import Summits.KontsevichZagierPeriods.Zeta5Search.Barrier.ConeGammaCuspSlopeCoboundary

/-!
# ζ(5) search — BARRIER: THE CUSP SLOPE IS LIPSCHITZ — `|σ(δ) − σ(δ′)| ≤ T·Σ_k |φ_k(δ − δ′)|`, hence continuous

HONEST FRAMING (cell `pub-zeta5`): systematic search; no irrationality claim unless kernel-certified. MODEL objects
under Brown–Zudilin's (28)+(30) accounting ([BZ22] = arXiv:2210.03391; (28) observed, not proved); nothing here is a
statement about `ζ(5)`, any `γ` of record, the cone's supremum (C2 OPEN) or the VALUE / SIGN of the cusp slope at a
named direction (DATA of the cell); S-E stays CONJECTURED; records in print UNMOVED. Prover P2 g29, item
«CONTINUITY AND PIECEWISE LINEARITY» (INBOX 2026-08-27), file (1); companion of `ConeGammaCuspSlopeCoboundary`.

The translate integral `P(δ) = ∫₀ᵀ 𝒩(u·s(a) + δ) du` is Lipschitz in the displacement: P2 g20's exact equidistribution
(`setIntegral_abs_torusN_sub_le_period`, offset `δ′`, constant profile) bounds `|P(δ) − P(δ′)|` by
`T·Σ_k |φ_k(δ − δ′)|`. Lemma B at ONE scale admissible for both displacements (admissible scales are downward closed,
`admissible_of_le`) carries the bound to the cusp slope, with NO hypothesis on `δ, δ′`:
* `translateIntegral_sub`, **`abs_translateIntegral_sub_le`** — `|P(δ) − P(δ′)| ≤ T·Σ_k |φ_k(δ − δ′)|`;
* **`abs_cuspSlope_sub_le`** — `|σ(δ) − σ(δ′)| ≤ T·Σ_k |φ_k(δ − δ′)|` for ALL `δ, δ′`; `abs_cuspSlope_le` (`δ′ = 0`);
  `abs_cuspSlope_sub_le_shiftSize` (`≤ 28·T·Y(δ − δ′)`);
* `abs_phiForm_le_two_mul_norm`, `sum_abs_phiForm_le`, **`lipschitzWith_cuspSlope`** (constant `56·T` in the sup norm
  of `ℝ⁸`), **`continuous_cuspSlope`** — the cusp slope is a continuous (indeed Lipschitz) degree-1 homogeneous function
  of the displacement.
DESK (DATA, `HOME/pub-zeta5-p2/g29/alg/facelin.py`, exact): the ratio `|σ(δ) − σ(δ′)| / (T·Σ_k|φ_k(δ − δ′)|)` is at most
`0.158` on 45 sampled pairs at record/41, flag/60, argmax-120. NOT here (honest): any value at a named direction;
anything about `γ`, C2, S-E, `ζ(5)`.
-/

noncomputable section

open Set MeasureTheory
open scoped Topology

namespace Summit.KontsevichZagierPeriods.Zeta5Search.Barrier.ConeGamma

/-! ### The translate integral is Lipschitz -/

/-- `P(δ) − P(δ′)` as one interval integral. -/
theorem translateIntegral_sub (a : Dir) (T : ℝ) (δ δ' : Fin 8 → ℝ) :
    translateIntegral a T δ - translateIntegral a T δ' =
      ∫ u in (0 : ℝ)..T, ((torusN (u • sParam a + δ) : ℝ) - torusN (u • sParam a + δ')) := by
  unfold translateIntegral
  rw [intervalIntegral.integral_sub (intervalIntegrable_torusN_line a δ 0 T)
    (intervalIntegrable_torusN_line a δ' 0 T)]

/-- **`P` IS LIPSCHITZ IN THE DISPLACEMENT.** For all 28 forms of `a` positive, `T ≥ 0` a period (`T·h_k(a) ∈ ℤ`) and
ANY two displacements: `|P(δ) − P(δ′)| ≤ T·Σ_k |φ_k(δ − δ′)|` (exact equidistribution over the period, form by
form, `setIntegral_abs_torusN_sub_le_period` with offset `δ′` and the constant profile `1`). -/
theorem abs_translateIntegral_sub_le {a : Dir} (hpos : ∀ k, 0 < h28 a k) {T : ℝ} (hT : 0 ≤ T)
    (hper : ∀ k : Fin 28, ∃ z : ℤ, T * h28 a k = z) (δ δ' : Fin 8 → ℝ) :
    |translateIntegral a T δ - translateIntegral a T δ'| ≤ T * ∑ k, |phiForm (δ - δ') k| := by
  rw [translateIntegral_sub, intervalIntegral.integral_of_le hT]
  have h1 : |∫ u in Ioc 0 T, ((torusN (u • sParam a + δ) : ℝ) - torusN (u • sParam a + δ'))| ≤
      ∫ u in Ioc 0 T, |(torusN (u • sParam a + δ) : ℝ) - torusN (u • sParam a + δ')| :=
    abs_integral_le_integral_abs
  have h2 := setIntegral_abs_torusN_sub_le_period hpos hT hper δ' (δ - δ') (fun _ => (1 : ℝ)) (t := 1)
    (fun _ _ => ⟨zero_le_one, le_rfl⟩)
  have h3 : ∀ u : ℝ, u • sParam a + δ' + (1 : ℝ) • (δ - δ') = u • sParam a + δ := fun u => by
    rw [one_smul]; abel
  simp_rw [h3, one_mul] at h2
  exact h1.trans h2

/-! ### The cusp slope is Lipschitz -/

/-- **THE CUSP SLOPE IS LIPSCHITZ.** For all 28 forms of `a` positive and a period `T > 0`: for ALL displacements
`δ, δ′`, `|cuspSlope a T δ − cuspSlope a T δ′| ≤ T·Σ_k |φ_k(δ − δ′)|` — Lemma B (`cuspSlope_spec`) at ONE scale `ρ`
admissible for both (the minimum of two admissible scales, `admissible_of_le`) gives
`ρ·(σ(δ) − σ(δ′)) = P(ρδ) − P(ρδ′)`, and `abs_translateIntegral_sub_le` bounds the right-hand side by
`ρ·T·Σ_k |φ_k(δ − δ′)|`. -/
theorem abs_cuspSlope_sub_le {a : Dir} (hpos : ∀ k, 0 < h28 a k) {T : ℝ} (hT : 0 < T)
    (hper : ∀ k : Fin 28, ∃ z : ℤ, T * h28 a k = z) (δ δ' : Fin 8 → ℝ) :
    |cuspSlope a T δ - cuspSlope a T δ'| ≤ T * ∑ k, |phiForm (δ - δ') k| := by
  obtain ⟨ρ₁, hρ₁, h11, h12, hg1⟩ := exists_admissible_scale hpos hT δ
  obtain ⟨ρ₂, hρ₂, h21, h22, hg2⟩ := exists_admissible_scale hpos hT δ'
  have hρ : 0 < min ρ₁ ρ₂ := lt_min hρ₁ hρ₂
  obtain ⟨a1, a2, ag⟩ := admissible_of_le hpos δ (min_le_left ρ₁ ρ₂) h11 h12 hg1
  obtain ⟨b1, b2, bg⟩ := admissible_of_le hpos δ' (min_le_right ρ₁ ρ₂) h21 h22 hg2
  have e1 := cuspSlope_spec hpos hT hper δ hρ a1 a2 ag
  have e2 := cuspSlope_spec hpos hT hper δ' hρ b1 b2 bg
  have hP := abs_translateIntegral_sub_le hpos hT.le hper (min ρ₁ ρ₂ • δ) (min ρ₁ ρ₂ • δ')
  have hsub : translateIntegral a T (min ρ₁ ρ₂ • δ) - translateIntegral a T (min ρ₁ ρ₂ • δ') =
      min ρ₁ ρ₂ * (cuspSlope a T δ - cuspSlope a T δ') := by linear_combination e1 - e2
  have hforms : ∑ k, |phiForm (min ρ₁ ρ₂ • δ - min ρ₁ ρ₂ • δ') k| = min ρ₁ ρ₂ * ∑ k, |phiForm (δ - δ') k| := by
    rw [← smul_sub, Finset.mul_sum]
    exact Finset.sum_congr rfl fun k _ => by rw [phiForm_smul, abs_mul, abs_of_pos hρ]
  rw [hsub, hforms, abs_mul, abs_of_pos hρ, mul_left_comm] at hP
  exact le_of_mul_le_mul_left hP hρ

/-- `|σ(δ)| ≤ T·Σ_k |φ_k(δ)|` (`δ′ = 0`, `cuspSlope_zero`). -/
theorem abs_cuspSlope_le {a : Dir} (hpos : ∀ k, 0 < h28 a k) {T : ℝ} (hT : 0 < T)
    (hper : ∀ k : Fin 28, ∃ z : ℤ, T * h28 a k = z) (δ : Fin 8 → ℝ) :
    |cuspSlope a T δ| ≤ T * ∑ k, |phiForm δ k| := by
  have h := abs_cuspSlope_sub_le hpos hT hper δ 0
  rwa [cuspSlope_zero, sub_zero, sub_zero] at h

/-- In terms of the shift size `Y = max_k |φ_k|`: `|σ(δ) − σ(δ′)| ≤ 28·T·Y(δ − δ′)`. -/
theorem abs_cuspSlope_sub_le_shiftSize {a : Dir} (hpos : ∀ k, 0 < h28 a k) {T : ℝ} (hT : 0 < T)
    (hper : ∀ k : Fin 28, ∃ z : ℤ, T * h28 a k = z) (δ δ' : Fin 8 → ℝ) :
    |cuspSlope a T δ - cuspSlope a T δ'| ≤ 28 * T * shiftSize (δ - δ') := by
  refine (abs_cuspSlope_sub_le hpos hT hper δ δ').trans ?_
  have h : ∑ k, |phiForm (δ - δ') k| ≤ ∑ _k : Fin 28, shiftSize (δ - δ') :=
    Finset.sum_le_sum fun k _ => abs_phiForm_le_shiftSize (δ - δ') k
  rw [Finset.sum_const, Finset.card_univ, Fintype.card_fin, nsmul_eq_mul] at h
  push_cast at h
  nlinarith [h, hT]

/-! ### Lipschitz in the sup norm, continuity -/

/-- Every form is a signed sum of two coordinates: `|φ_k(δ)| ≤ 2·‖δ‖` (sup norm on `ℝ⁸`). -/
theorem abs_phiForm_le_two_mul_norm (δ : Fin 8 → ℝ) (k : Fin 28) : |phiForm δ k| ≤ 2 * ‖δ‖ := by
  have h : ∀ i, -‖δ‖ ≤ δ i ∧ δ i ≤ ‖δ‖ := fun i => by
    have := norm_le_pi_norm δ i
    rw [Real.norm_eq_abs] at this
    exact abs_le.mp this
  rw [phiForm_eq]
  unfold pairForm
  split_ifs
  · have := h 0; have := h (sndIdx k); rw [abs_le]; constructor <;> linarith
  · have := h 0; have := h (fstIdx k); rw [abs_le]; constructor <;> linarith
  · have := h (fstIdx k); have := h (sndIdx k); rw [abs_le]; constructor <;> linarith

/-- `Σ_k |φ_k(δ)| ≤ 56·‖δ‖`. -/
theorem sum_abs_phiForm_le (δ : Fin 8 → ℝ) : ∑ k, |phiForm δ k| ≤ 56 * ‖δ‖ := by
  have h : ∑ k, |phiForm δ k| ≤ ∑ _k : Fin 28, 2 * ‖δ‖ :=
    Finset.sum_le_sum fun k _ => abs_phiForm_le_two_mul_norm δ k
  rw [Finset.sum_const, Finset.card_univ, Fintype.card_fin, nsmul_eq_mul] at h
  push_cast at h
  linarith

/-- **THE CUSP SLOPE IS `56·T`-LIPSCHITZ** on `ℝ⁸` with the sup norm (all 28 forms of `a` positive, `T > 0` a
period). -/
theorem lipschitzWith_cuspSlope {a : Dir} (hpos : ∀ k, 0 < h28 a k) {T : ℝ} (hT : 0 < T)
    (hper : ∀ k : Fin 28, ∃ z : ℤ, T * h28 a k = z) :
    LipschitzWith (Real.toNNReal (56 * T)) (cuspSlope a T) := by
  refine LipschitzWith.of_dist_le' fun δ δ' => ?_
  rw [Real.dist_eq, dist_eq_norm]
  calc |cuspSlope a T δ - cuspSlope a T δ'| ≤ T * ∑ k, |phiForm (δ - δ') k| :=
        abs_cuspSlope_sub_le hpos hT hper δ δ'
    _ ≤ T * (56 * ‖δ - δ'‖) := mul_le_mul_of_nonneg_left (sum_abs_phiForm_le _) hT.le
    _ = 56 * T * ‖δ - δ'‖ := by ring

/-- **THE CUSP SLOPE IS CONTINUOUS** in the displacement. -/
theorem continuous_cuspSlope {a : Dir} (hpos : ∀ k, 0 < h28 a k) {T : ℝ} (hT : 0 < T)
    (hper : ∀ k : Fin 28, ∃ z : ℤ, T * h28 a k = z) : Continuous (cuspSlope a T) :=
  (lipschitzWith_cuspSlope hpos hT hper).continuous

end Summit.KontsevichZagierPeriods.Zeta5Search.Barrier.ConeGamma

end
-=-=-=-=-
In the listing above, find the line with "have hP := abs_translateIntegral_sub_le" and the line with "rw [← smul_sub, Finset.mul_sum]", then reproduce both and every line between them exactly.

  have hP := abs_translateIntegral_sub_le hpos hT.le hper (min ρ₁ ρ₂ • δ) (min ρ₁ ρ₂ • δ')
  have hsub : translateIntegral a T (min ρ₁ ρ₂ • δ) - translateIntegral a T (min ρ₁ ρ₂ • δ') =
      min ρ₁ ρ₂ * (cuspSlope a T δ - cuspSlope a T δ') := by linear_combination e1 - e2
  have hforms : ∑ k, |phiForm (min ρ₁ ρ₂ • δ - min ρ₁ ρ₂ • δ') k| = min ρ₁ ρ₂ * ∑ k, |phiForm (δ - δ') k| := by
    rw [← smul_sub, Finset.mul_sum]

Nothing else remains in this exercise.